Кысь - Толстая Татьяна Никитична. Страница 58

Проплакавшись давеча на холме, в хвощах, проговоривши сам с собою – а словно бы и другой кто присутствовал, но это только всегдашняя кажимость, – Бенедикт прояснился и укрепился духом. Али разумом. Спокойнее как-то стал на все смотреть, – а это, пишут, есть признак зрелости. Раньше все хотел сам! сам! все сам! Чтобы выше александрийского столпа! Второй человек в государстве! Указы подписываю! Вот тебе и подписываю: Указы Указами, а в тени стола ли, кровати ли вырос незаметненько так Петрович-сан, мусорная гнида, вонючее животное; оглянуться не успели, а он уж все к рукам прибрал. Как случилось? почему? Раньше у Бенедикта с папой, – тестем тож, – тесная такая связь была, все вместе, и работа и отдых. Клятву давали. Теперь же и ключи все у Петровича-сан, и бляшки, и пинзин, и вот теперь искусство. И смотрит взглядом тухлым, и лыбится желтыми блестящими зубами, не как у людей; а зубами теми он гордится и говорит: «еще когда рыжуху вставил, до сих пор стоит».

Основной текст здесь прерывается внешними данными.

/-! ## §1 The both-strict count under EVEN-REGULARITY, `p`-rank form -/

/-- **THE SELMER COUNT ON THE CLASS, EVEN-REGULAR MEMBERS, p-RANK FORM (MAZUR–WILES-FREE): `#Sel_p(W/ℚ) ≤ p·N`.** `W/ℚ` globally
minimal with CM, `p ≥ 5` ramified in the CM field, `(f, ψ, ω)` a Kriz–Li character datum with `ψ` ODD, `ω` Teichmüller and the trace form
`hss`; `v` the place above `p`; EVEN-REGULAR as in p679491 (if a complex conjugation acts trivially on a stable line `Φ ≤ W[p]` of order `p`
then `#H¹(Γ_ℚ, Φ; ∅) ≤ 1`, if by `−1` then `#H¹(Γ_ℚ, W[p]/Φ; ∅) ≤ 1`); and `hrank`: every ABELIAN realisation `(L, χ)` of `ψ` with
`p ∤ [L:ℚ]` has `#(e_χ(ℤ_p ⊗ Cl(𝓞 L)))[p] ≤ N`. THEN `#Sel_p(W/ℚ) ≤ p·N`. PROOF (w2 g10's): rational line data, the both-strict count
`#Sel_p ≤ p·#R_str(Φ.Quot)·#R_str(Φ.Sub)`, `R_str ≤ H¹(·;∅)`; the EVEN line has `#R_str ≤ 1`, the ODD line realises `ψ`
(w5 g3's `LevelDictionaryBeta.apply_modNCyclotomicCharacter_eq_teich_sub/_quot`) and has `#R_str ≤ N` by
`SelmerCountClassSide.natCard_strict_le_of_chiTorsion_le`. [cite: SilvermanAEC2009, X.§4 (Cor. 4.4, Ex. 4.8)]
[cite: BhargavaSkinner2014, proof of Lemma 16] [cite: Washington1997, §6.3] [cite: GreenbergLNM1716, §3 (PDF p. 86)] -/
theorem natCard_selmerGroup_le_prime_mul_of_evenRegular_of_chiTorsion_le
    (hCM : W.HasCM) (hram : CMRamified W p) (h5 : 5 ≤ p)
    {f : ℕ} [NeZero f] (ψ : DirichletCharacter ℚ_[p] f) (ω : DirichletCharacter ℚ_[p] p)
    (hψ : ψ.Odd) (hω : IsTeichmullerCharacter ω)
    (hss : ∀ ℓ : ℕ, ℓ.Prime → ¬ (ℓ ∣ p * W.conductorNorm ℤ) →
      ‖((W.LFunction ℓ : ℤ) : ℚ_[p]) - (ψ (ℓ : ZMod f) + ψ⁻¹ (ℓ : ZMod f) * ω (ℓ : ZMod p))‖ < 1)
    {N : ℕ}
    (hrank : ∀ (L : Type) [Field L] [NumberField L] [IsAbelianGalois ℚ L], ¬ p ∣ Module.finrank ℚ L →
      ∀ χ : (L ≃ₐ[ℚ] L) →* ℤ_[p]ˣ,
        (∀ τ : absoluteGaloisGroup ℚ, (((χ (absGaloisQuot ℚ L τ) : ℤ_[p]ˣ) : ℤ_[p]) : ℚ_[p]) =
          ψ ((modNCyclotomicCharacter ℚ f τ : (ZMod f)ˣ) : ZMod f)) →
        Nat.card {y : ↥(classGroupChiComponent ℚ L p (fun g => ((χ g : ℤ_[p]ˣ) : ℤ_[p]))) // p • y = 0} ≤ N)
    {v : HeightOneSpectrum (𝓞 ℚ)} (hpv : ((p : ℕ) : 𝓞 ℚ) ∈ v.asIdeal)
    (hE : ∀ (Φ : StableSubgroup (absoluteGaloisGroup ℚ) (geomTorsion W (p : ℤ))), Nat.card Φ.Sub = p →
      ∀ c : absoluteGaloisGroup ℚ, IsComplexConjugation (Rat.castHom ℝ) c →
        ((∀ x : Φ.Sub, c • x = x) →
          Nat.card ↥(h1Unramified Φ.Sub (∅ : Set (HeightOneSpectrum (𝓞 ℚ)))) ≤ 1) ∧
        ((∀ x : Φ.Sub, c • x = -x) →
          Nat.card ↥(h1Unramified Φ.Quot (∅ : Set (HeightOneSpectrum (𝓞 ℚ)))) ≤ 1)) :
    Nat.card (selmerGroup W (p : ℤ)) ≤ p * N := by
  have hpr : p.Prime := hp.out
  have hp2 : p ≠ 2 := by omega
  haveI hpne : NeZero p := ⟨hpr.ne_zero⟩
  haveI : Fact (1 < p) := ⟨hpr.one_lt⟩
  have hωodd : ω.Odd := KrizLiBinders.teichmuller_apply_neg_one hp2 hω
  -- the rational line, its characters and avatars
  obtain ⟨Φ, θS, θQ, m, hmz, b, ψ₁, hfM, hmM, hpM, hcard, hθS, hkerS, hθQ, hkerQ, hprod, hSb, hQb, hψ₁, e⟩ :=
    exists_rationalLineData_of_hss p W hCM h5 hram ψ ω hω hss
  have hcardQ : Nat.card Φ.Quot = p := HerbrandLineRestriction.natCard_quot_eq_of_card_sub W Φ hcard
  have hcontS : ∀ x : Φ.Sub, Continuous fun g : absoluteGaloisGroup ℚ ↦ g • x :=
    Φ.continuous_smul_sub (LevelDictionary.continuous_smul_geomTorsion W (p : ℤ))
  have hcontQ : ∀ y : Φ.Quot, Continuous fun g : absoluteGaloisGroup ℚ ↦ g • y :=
    Φ.continuous_smul_quot (LevelDictionary.continuous_smul_geomTorsion W (p : ℤ))
  have hpS : ∀ x : Φ.Sub, (p : ℤ) • x = 0 := fun x ↦ by
    rw [natCast_zsmul]; exact HerbrandLineRestriction.prime_nsmul_eq_zero_of_card_prime hcard x
  -- non-trivial action and the decomposition witnesses at `p`
  obtain ⟨𝔓₀, h𝔓₀⟩ := v.primesAbove_nonempty
  obtain ⟨g₀, -, -, c₀, hc₀, hg₀⟩ := BorelTorsion.exists_sq_mem_inertia_homothety (W := W) p hCM h5 hram hpv h𝔓₀
  have hntS : ∃ (g : absoluteGaloisGroup ℚ) (x : Φ.Sub), g • x ≠ x := by
    haveI : Finite Φ.Sub := Nat.finite_of_card_ne_zero (by rw [hcard]; exact hpr.ne_zero)
    haveI : Nontrivial Φ.Sub := Finite.one_lt_card_iff_nontrivial.mp (by rw [hcard]; exact hpr.one_lt)
    obtain ⟨x, hx⟩ := exists_ne (0 : Φ.Sub)
    exact ⟨g₀, x, HerbrandInertiaAtP.smul_ne_sub_of_homothety W Φ hcard hc₀ hg₀ hx⟩
  have hntQ : ∃ (g : absoluteGaloisGroup ℚ) (y : Φ.Quot), g • y ≠ y := by
    haveI : Finite Φ.Quot := Nat.finite_of_card_ne_zero (by rw [hcardQ]; exact hpr.ne_zero)
    haveI : Nontrivial Φ.Quot := Finite.one_lt_card_iff_nontrivial.mp (by rw [hcardQ]; exact hpr.one_lt)
    obtain ⟨y, hy⟩ := exists_ne (0 : Φ.Quot)
    exact ⟨g₀, y, HerbrandInertiaAtP.smul_ne_quot_of_homothety W Φ hcard hc₀ hg₀ hy⟩
  -- a complex conjugation and the parities of the two characters
  obtain ⟨c, hc⟩ := exists_isComplexConjugation (Rat.castHom ℝ)
  have hmc : modNCyclotomicCharacter ℚ m c = -1 :=
    Units.ext (by rw [Units.val_neg, Units.val_one]; exact modNCyclotomicCharacter_of_isComplexConjugation hc)
  have hSc : θS c = b (-1) := by rw [hSb c, hmc]
  have hpar := BernoulliUnits.odd_iff_of_teichmuller_lift hp2 b hψ₁
  -- the class-side local inputs: at `p` and at the bad places `≠ p`
  have htors : Nat.card (nsmulAddMonoidHom p :
      (W.baseChange (v.adicCompletion ℚ)).toAffine.Point →+ _).ker = 1 :=
    (W.natCard_ker_nsmul_adicCompletion_eq_one_iff hpv p).2
      (RamifiedSevenEllipticUnits.prime_nsmul_eq_zero_padic_of_hasCM_of_cmRamified W p hCM h5 hram)
  have hQD : ∀ q : Φ.Quot, (∀ g ∈ decomp v, g • q = q) → q = 0 := fun q hq ↦
    quot_eq_zero_of_forall_inertia_smul_eq_at_p W Φ hCM h5 hram hcard hpv (adicCompletionPrime_mem_primesAbove ℚ v) q
      fun g hg ↦ hq g (by
        have h := Ideal.inertia_le_decompositionSubgroup (absoluteGaloisGroup ℚ) (adicCompletionPrime ℚ v) hg
        rw [decompositionSubgroup_adicCompletionPrime_eq_range] at h
        exact h)
  have hbad' : ∀ v' : HeightOneSpectrum (𝓞 ℚ), ¬ W.HasGoodReductionAt v' → ((p : ℕ) : 𝓞 ℚ) ∉ v'.asIdeal →
      ∀ P : (W.baseChange (v'.adicCompletion ℚ)).toAffine.Point, p • P = 0 → P = 0 :=
    fun v' hg hpv' ↦ forall_prime_nsmul_eq_zero_adicCompletion_of_bad (K := ℚ) W hCM hram h5 hpv' hg
  have hQI' : ∀ v' : HeightOneSpectrum (𝓞 ℚ), ¬ W.HasGoodReductionAt v' → ((p : ℕ) : 𝓞 ℚ) ∉ v'.asIdeal →
      ∀ 𝔓 ∈ v'.primesAbove, ∀ q : Φ.Quot,
        (∀ g ∈ 𝔓.inertia (absoluteGaloisGroup ℚ), g • q = q) → q = 0 :=
    fun v' hg hpv' 𝔓 h𝔓 q hq ↦ quot_eq_zero_of_forall_inertia_smul_eq_of_bad (K := ℚ) W Φ hCM hram h5 hpv' hg h𝔓 q hq
  -- the both-strict count
  have hcount := natCard_selmerGroup_le_prime_mul_natCard_strict W hpv htors Φ hQD hbad' hQI'
  -- `R_str ≤ H¹(·; ∅)` and finiteness
  haveI : Finite Φ.Sub := Nat.finite_of_card_ne_zero (by rw [hcard]; exact hpr.ne_zero)
  haveI : Finite Φ.Quot := Nat.finite_of_card_ne_zero (by rw [hcardQ]; exact hpr.ne_zero)
  haveI : Finite ↥(h1Unramified Φ.Sub (∅ : Set (HeightOneSpectrum (𝓞 ℚ)))) :=
    finite_h1Unramified_of_continuous Φ.Sub hcontS Set.finite_empty
  haveI : Finite ↥(h1Unramified Φ.Quot (∅ : Set (HeightOneSpectrum (𝓞 ℚ)))) :=
    finite_h1Unramified_of_continuous Φ.Quot hcontQ Set.finite_empty
  have hleS : Nat.card ↥(h1Unramified Φ.Sub {v' : HeightOneSpectrum (𝓞 ℚ) | ((p : ℕ) : 𝓞 ℚ) ∈ v'.asIdeal} ⊓
        subgroupResKer Φ.Sub (decomp v)) ≤ Nat.card ↥(h1Unramified Φ.Sub (∅ : Set (HeightOneSpectrum (𝓞 ℚ)))) :=
    Nat.card_le_card_of_injective _ (AddSubgroup.inclusion_injective (inf_subgroupResKer_decomp_le_h1Unramified_empty Φ.Sub hpv))
  have hleQ : Nat.card ↥(h1Unramified Φ.Quot {v' : HeightOneSpectrum (𝓞 ℚ) | ((p : ℕ) : 𝓞 ℚ) ∈ v'.asIdeal} ⊓
        subgroupResKer Φ.Quot (decomp v)) ≤ Nat.card ↥(h1Unramified Φ.Quot (∅ : Set (HeightOneSpectrum (𝓞 ℚ)))) :=
    Nat.card_le_card_of_injective _ (AddSubgroup.inclusion_injective (inf_subgroupResKer_decomp_le_h1Unramified_empty Φ.Quot hpv))
  rcases e with e | e
  · -- `ψ ~ ψ₁`: the SUB character `θS` is ODD and realises `ψ`, the QUOTIENT character is the EVEN one
    have hψ₁odd : ψ₁.Odd := by
      unfold DirichletCharacter.Odd
      rw [BernoulliUnits.apply_neg_one_eq_of_changeLevel_eq hmM ψ₁ e.symm, EisensteinPair.changeLevel_apply_neg_one]
      exact hψ
    have hb1 : b (-1) = -1 := hpar.1.mp hψ₁odd
    have hθSc : θS c = -1 := by rw [hSc, hb1]
    have hcx : ∀ x : Φ.Sub, c • x = -x := by
      intro x
      rw [hθS c x, hθSc, Units.val_neg, Units.val_one, ZMod.neg_val', ZMod.val_one,
        Nat.mod_eq_of_lt (Nat.sub_lt hpr.pos Nat.one_pos), Nat.cast_sub hpr.one_lt.le, Nat.cast_one, sub_smul,
        one_smul, hpS, zero_sub]
    -- quotient (even): `≤ 1` by EVEN-REGULAR; sub (odd): `≤ N` by the MW-free strict count
    have hQ : Nat.card ↥(h1Unramified Φ.Quot {v' : HeightOneSpectrum (𝓞 ℚ) | ((p : ℕ) : 𝓞 ℚ) ∈ v'.asIdeal} ⊓
        subgroupResKer Φ.Quot (decomp v)) ≤ 1 := hleQ.trans ((hE Φ hcard c hc).2 hcx)
    have havS : ∀ τ : absoluteGaloisGroup ℚ, ψ ((modNCyclotomicCharacter ℚ f τ : (ZMod f)ˣ) : ZMod f) =
        (((Kato2004.teichmullerChar p (θS τ) : ℤ_[p]ˣ) : ℤ_[p]) : ℚ_[p]) :=
      LevelDictionaryBeta.apply_modNCyclotomicCharacter_eq_teich_sub b hψ₁ θS hSb hfM hmM ψ e
    have hrankS : ∀ (L : Type) [Field L] [NumberField L] [IsAbelianGalois ℚ L], ¬ p ∣ Module.finrank ℚ L →
        ∀ χ : (L ≃ₐ[ℚ] L) →* ℤ_[p]ˣ,
          (∀ τ : absoluteGaloisGroup ℚ, χ (absGaloisQuot ℚ L τ) = Kato2004.teichmullerChar p (θS τ)) →
          Nat.card {y : ↥(classGroupChiComponent ℚ L p (fun g => ((χ g : ℤ_[p]ˣ) : ℤ_[p]))) // p • y = 0} ≤ N :=
      fun L _ _ _ hpL χ hχ ↦ hrank L hpL χ fun τ ↦ by rw [hχ τ, havS τ]
    have hSu := SelmerCountClassSide.natCard_strict_le_of_chiTorsion_le hp2 hcard hcontS hntS θS hθS hkerS hrankS hpv
    calc Nat.card (selmerGroup W (p : ℤ)) ≤ _ := hcount
      _ ≤ p * (1 * N) := Nat.mul_le_mul_left p (Nat.mul_le_mul hQ hSu)
      _ = p * N := by rw [one_mul]
  · -- `ψ ~ ψ₁⁻¹ω`: the SUB character `θS` is EVEN, the QUOTIENT character `θQ` is ODD and realises `ψ`
    have hL₁ : changeLevel hmM ψ₁ = changeLevel hfM ψ⁻¹ * changeLevel hpM ω := by
      rw [map_inv, e, map_inv, mul_inv, inv_inv, inv_mul_cancel_right]
    have hψ₁even : ψ₁.Even := by
      unfold DirichletCharacter.Even
      rw [BernoulliUnits.apply_neg_one_eq_of_changeLevel_eq hmM ψ₁ hL₁, MulChar.mul_apply, map_inv,
        MulChar.inv_apply_eq_inv', EisensteinPair.changeLevel_apply_neg_one, EisensteinPair.changeLevel_apply_neg_one,
        hψ, hωodd, inv_neg, inv_one, neg_mul_neg, one_mul]
    have hb1 : b (-1) = 1 := hpar.2.mp hψ₁even
    have hθSc : θS c = 1 := by rw [hSc, hb1]
    have hcx : ∀ x : Φ.Sub, c • x = x := by
      intro x
      rw [hθS c x, hθSc, Units.val_one, ZMod.val_one, Nat.cast_one, one_smul]
    -- sub (even): `≤ 1` by EVEN-REGULAR; quotient (odd): `≤ N` by the MW-free strict count
    have hSu : Nat.card ↥(h1Unramified Φ.Sub {v' : HeightOneSpectrum (𝓞 ℚ) | ((p : ℕ) : 𝓞 ℚ) ∈ v'.asIdeal} ⊓
        subgroupResKer Φ.Sub (decomp v)) ≤ 1 := hleS.trans ((hE Φ hcard c hc).1 hcx)
    have havQ : ∀ τ : absoluteGaloisGroup ℚ, ψ ((modNCyclotomicCharacter ℚ f τ : (ZMod f)ˣ) : ZMod f) =
        (((Kato2004.teichmullerChar p (θQ τ) : ℤ_[p]ˣ) : ℤ_[p]) : ℚ_[p]) :=
      LevelDictionaryBeta.apply_modNCyclotomicCharacter_eq_teich_quot hp2 b hψ₁ hω θQ hQb hfM hmM hpM ψ e
    have hrankQ : ∀ (L : Type) [Field L] [NumberField L] [IsAbelianGalois ℚ L], ¬ p ∣ Module.finrank ℚ L →
        ∀ χ : (L ≃ₐ[ℚ] L) →* ℤ_[p]ˣ,
          (∀ τ : absoluteGaloisGroup ℚ, χ (absGaloisQuot ℚ L τ) = Kato2004.teichmullerChar p (θQ τ)) →
          Nat.card {y : ↥(classGroupChiComponent ℚ L p (fun g => ((χ g : ℤ_[p]ˣ) : ℤ_[p]))) // p • y = 0} ≤ N :=
      fun L _ _ _ hpL χ hχ ↦ hrank L hpL χ fun τ ↦ by rw [hχ τ, havQ τ]
    have hQ := SelmerCountClassSide.natCard_strict_le_of_chiTorsion_le hp2 hcardQ hcontQ hntQ θQ hθQ hkerQ hrankQ hpv
    calc Nat.card (selmerGroup W (p : ℤ)) ≤ _ := hcount
      _ ≤ p * (N * 1) := Nat.mul_le_mul_left p (Nat.mul_le_mul hQ hSu)
      _ = p * N := by rw [mul_one]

И толкает, сука, на выбор. Вот и сейчас: Никита Иваныч соглашался гореть на столбе «Никитские ворота», но семья даже слушать не захотела. Пущай горит на пушкине. Ясен пень, это Терентия Петровича козни, али, по-научному, интриги. Это чтоб Бенедикт выбирал: хочешь сохранить искусство, – прощайся с пушкиным. Либо-либо.

Но Бенедикт прояснился и укрепился, и на все стал смотреть спокойнее, так что и этот выбор он сделал сразу, без оглядки: искусство дороже.

Только ведь слезам не прикажешь, текли сами.

Никита Иваныч стоял на дровах злой как пес, выкрикивал филиппики и поносил весь свет. Волновался, понятно. Народу собралось на казнь, – гибель.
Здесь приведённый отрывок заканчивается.